Near the grand City-fringe Italian of the same name, a large contemporary-style café-pizzeria-trattoria; some of the food is of very high quality, and some of the prices are very reasonable too – both fronts, though, offer some scope for greater consistency.
How quickly we forget. When L’Anima opened back in 2008, it seemed remarkable that someone had opened an opulent but understated ‘Manhattan-style’ Italian – an Armani-esque dining room which took up much of the ground floor of a smart office building, just north of Liverpool Street. Nowadays, when some vast new it-could-be-Gotham dining spot throws open its doors, no one really bats an eyelid.
Half a dozen years on, no one can accuse the L’Anima team of rushing their next venture, which occupies a different part of the same building. They’ve named it a café, but you could equally well have called it a trattoria-pizzeria. Perhaps they thought that sounds a bit ’70s? The look of this airy and impressive space is certainly bang up-to-date, if arguably a little on the cold side, lacking as it does the opulence which tends to soften the feel of the parent dining room.
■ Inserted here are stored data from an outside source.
/-- **COERCIVE ((1.9)-letter) edition** (the `_oneSided` twin with `{γ₀} hγ₀ h17 hsm hγle` ↦ the (1.9) slice-Hessian coercivity letter `hcoer`). ★★★ **PROPOSITION 1 [IV] WITH ITS ANALYTIC-EXTENSION CLAUSE AT PRINT'S (1.74) OBJECT, WITH THE GRADIENT LETTER (L3) REPLACED BY THE NEAR-FIELD
VALUE LETTER (Vn)** — per instance the background `Node00.bgMSCoPOfRecord F 2 ν Kt (k i) (maxDomT ν.M₁ (Z i))` (NODE 00's constructor of record at
`Z`'s own maximal sequence, support `hull(Ω₁(Z))`; class invariance DISCHARGED by `gaugeAct_mem_regMSCoPOfRecord`); SUPERSEDES
`B15Prop1GradientFromNearValueAtCoPRecord.…_atCoPRecord_ofNearValue` (p540333 §1; same letters, background of the RUN's class) for consumption.  WHAT A
CONSUMER SUPPLIES: (J1) `hGj`, (L2) `hcoer`, (Vn) `hVn : Σ_{p ∈ plaqsOf Ω₁(Z)} (1 − Re tr U_{k,Z}(ext V_k)(∂p)) ≤ cA·ε²` at `ε`-regular data —
print's (8) for `U_{k,Z}` ([IV] p. 193 ll. 17–20; at this background = [15] Thm 1 (8) for the admissible sequence `maxDomT ν.M₁ Z`, LOCATED-GENFORM of the
module docstring) via `B15Prop1GradientFromNearValueAtCoPRecord.nearValue_le_of_plaqSmallOn` — `hcJ' : 2cA·eR∕R + 4𝓐∕(R·eR) ≤ cJ`, the geometric letter
`hfar` (`…AtCoPRecord.far_letter_of_box`), `0 < k i ≤ m + K`, structure, `hcl := Subsingleton.elim _ _`.
[cite: Balaban1989LargeFieldI, (1.74) p.192, Prop. 1 (1.77)–(1.78) p.194 (incl. the last clause), p.193; Balaban1988Convergent, p.255, (2.12)–(2.13) pp.256–257;
Balaban1985Variational, (2),(5),(6) p.278, Thm 1 (8) p.279, Prop. 9 p.309; Balaban1989LargeFieldII, (1.7)–(1.9) p.358, (1.11) p.358, (1.12)–(1.13) p.359] -/
theorem exists_domain_prop1Printed_lfVarOn_std_su2_box_intrinsic_analytic_atZSeqCoPRecord_ofNearValue_ofCoercive {F : T4Family}
    (ν : Node00.Stage7Numerics) (Kt : ℕ) (hd3 : 3 ≤ (F.P Kt).d) (h0 : 0 < (F.P Kt).d) {ι : Type}
    [hdec : ∀ j, DecidableEq (PBond (F.P Kt) j)] (hcl : hdec = fun _ a b => Classical.propDecidable (a = b))
    (Z Λ : ι → Set (Site (F.P Kt) 0)) (k : ι → ℕ) (M : ι → ℝ) (hk0 : ∀ i, 0 < k i) (hk : ∀ i, k i ≤ (F.P Kt).m + (F.P Kt).K)
    (eR : ι → ℝ) (heR : ∀ i, 0 < eR i)
    (T : ∀ i, Finset (PBond (F.P Kt) (k i)))
    (lo hi : ι → Fin (F.P Kt).d → ℤ) (n : ι → ℕ) (hn : ∀ i κ, hi i κ ≤ lo i κ + n i) (hN : ∀ i, n i + 2 < (F.P Kt).sitesPerDir (k i))
    (hbox : ∀ i, pts (k i) (Λ i) = (castSite '' Set.Icc (lo i) (hi i) : Set (Site (F.P Kt) (k i))))
    (hZ : ∀ i, (boxPlaqs (lo i - 1) (hi i + 1) : Set (Plaq (F.P Kt) (k i))) ⊆ plaqsInside (pts (k i) (Z i)))
    (hTG0 : ∀ i, T i = (box (fun κ => (hi i κ - lo i κ + 1).toNat) (lo i)).image fun x =>
      (⟨castSite (x - unitVec ⟨0, h0⟩), ⟨0, h0⟩⟩ : PBond (F.P Kt) (k i)))
    (hN5 : ∀ i κ, ((hi i κ - lo i κ + 1).toNat : ℤ) + 5 < (F.P Kt).sitesPerDir (k i))
    (ext : ∀ i, GaugeField (F.P Kt) (k i) SU2 → GaugeField (F.P Kt) (k i) SU2)
    (hext : ∀ i Vk, ext i Vk = extend (pts (k i) (Λ i)) (shellGauge Vk (lo i) (hi i)) Vk)
    (hlohi : ∀ i, lo i ≤ hi i)
    {γ cJ bx : ℝ} (hγ : 0 < γ) (hcJ : 0 ≤ cJ) (hbx : 0 ≤ bx)
    (hbxM : ∀ i, 12 * ((F.P Kt).d : ℝ) * ((n i : ℝ) + 2) ^ 2 ≤ bx * (M i) ^ 2)
    {R 𝓐 : ι → ℝ} (hM : ∀ i, 1 ≤ (M i)) (hR : ∀ i, 0 < R i) (h𝓐 : ∀ i, 0 ≤ 𝓐 i)
    -- (J1) the JOINT holomorphic extension of print's function in the datum perturbation and the field
    (hGj : ∀ i Vk, PlaqSmallOn (plaqsInside (pts (k i) (Z i ∩ (Λ i)ᶜ))) (eR i) Vk →
      ∃ 𝒢 : VecField (F.P Kt) (k i) (EuclideanSpace ℂ (Fin 3)) × VecField (F.P Kt) (k i) (EuclideanSpace ℂ (Fin 3)) → ℂ,
        DifferentiableOn ℂ 𝒢 (ball 0 (R i)) ∧
        (∀ z ∈ ball (0 : VecField (F.P Kt) (k i) (EuclideanSpace ℂ (Fin 3)) × VecField (F.P Kt) (k i) (EuclideanSpace ℂ (Fin 3))) (R i), ‖𝒢 z‖ ≤ 𝓐 i) ∧
        ∀ p B' : VecField (F.P Kt) (k i) E3, ‖p‖ < R i → ‖B'‖ < R i →
          𝒢 (cplxVec p, cplxVec B') =
            ((fun177std (Node00.bgMSCoPOfRecord F 2 ν Kt (k i) (maxDomT ν.M₁ (Z i))) ν.M₁ (Z i) (k i)
              (expMul su2Chart B' (ext i (expMul su2Chart p Vk))) : ℝ) : ℂ))
    -- (L2) = (1.9) p.358 AS THE LETTER: coercivity of the slice Hessian `D(∇ sliceFn)(0)` at `eR`-regular data (dag-n12-c's `hcoer`; replaces `{γ₀} h17 hsm hγle`)
    (hcoer : ∀ i Vk, PlaqSmallOn (plaqsInside (pts (k i) (Z i ∩ (Λ i)ᶜ))) (eR i) Vk → ∀ X : GaugeSlice (pts (k i) (Λ i)) (T i) E3,
      γ / (M i) ^ 5 * ‖X‖ ^ 2 ≤ ⟪X, (fderiv ℝ (rGrad (pts (k i) (Λ i)) (T i)
              (sliceFn (pts (k i) (Λ i)) (T i)
                (fun177std (Node00.bgMSCoPOfRecord F 2 ν Kt (k i) (maxDomT ν.M₁ (Z i))) ν.M₁ (Z i) (k i)) (ext i Vk))) 0) X⟫)
    -- the geometric letter: the k-blocks over the bonds meeting `Λ^{(k)}` lie inside `Ω₁(Z)` (print: `Λ` deep inside `Z`)
    (hfar : ∀ i (b : PBond (F.P Kt) 0), b.src ∉ maxDomT ν.M₁ (Z i) 1 →
      (⟨blockIter (k i) b.src, b.dir⟩ : PBond (F.P Kt) (k i)) ∉ bondsOf (pts (k i) (Λ i)))
    -- (Vn) the NEAR-FIELD part of (1.77) at the extended regular datum is small (replaces (L3))
    {cA : ℝ}
    (hVn : ∀ i ε Vk, 0 < ε → ε ≤ eR i → PlaqSmallOn (plaqsInside (pts (k i) (Z i ∩ (Λ i)ᶜ))) ε Vk →
      wilsonLoc ((plaqsOf (maxDomT ν.M₁ (Z i) 1)).indicator fun _ => (1 : ℝ))
        (bgKZstd (Node00.bgMSCoPOfRecord F 2 ν Kt (k i) (maxDomT ν.M₁ (Z i))) ν.M₁ (Z i) (k i) (ext i Vk)) ≤ cA * ε ^ 2)
    (hcJ' : ∀ i, 2 * cA * eR i / R i + 4 * 𝓐 i / (R i * eR i) ≤ cJ)
    : ∃ a₁ : ι → ℝ, (∀ i, 0 < a₁ i) ∧
      B15.Prop1Printed (lfVarOn su2Chart fun i =>
        InstOn.std (Node00.bgMSCoPOfRecord F 2 ν Kt (k i) (maxDomT ν.M₁ (Z i))) ν.M₁ (Z i) (Λ i) (k i) (M i) (a₁ i)
          (anExt (pts (k i) (Λ i)) (T i)
            (fun177std (Node00.bgMSCoPOfRecord F 2 ν Kt (k i) (maxDomT ν.M₁ (Z i))) ν.M₁ (Z i) (k i)) (ext i)
            (min (1 / 2) (min (R i / 8) (γ / (M i) ^ 5 * (R i / 2) ^ 2 / (48 * (4 * 𝓐 i / R i + 1))))))) := by
  subst hcl
  exact exists_domain_prop1Printed_lfVarOn_ofFun_intrinsic_analytic_ofCoercive hd3 h0 Z Λ k M
    (fun i => fun177std (Node00.bgMSCoPOfRecord F 2 ν Kt (k i) (maxDomT ν.M₁ (Z i))) ν.M₁ (Z i) (k i))
    (fun i u V => fun177std_bgOfRecord_gaugeAct (Node00.avOfRecord F 2 Kt)
      (gaugeAct_mem_regMSCoPOfRecord ν Kt (k i) (maxDomT ν.M₁ (Z i))) ν.M₁ (Z i) (hk i) u V)
    eR heR T lo hi n hn hN hbox hZ hTG0 hN5 ext hext hlohi hγ hcJ hbx hbxM hM hR h𝓐 hGj hcoer
    (hJ_of_nearValue Z Λ k
      (fun i => fun177std (Node00.bgMSCoPOfRecord F 2 ν Kt (k i) (maxDomT ν.M₁ (Z i))) ν.M₁ (Z i) (k i))
      (fun i V => wilsonLoc ((plaqsOf (maxDomT ν.M₁ (Z i) 1)).indicator fun _ => (1 : ℝ))
        (bgKZstd (Node00.bgMSCoPOfRecord F 2 ν Kt (k i) (maxDomT ν.M₁ (Z i))) ν.M₁ (Z i) (k i) V))
      (fun _ _ => wilsonLoc_nonneg _ _ fun p => Set.indicator_nonneg (fun _ _ => zero_le_one) p) eR heR T ext hR hGj
      (fun i Vk _ => fun177std_dichotomy (Node00.avOfRecord F 2 Kt)
        (Node00.regMSCoPOfRecord F 2 ν Kt (k i) (maxDomT ν.M₁ (Z i))) ν.M₁ (hk0 i) (hk i) (T i) (hfar i) (ext i Vk))
      hVn hcJ')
Prices, however, generally seem pretty reasonable for the City fringes – half a litre of the very drinkable house white, for example, will set you back just £11 – around the same price as a pizza. For the more informal sort of client rendezvous, or for a purely social gathering, this looks set to become something of a default destination.
The food varies from excellent to, at least in these early days, merely good enough. We doubt better bread – served from a spectacularly loaded trolley – is to be had anywhere in town.
Dolce, of which chef Francesco Mazzei is something of a maestro, are well worth leaving space for too. The rum babá (the manager’s suggestion) arguably outscored the torta di Mascarpone, even though the latter’s garnish of dark fruits was undoubtedly generous.
Mazzei is also usually something of a master of pasta too, so we ordered both a baked ‘frutti de mare’ and ‘paccheri’ (big tubes) with lamb. Both were surprisingly timid. The same could not, however, be said for the price of a strong but (not especially hot) espresso, which – at £3.80 – seemed oddly out-of-line.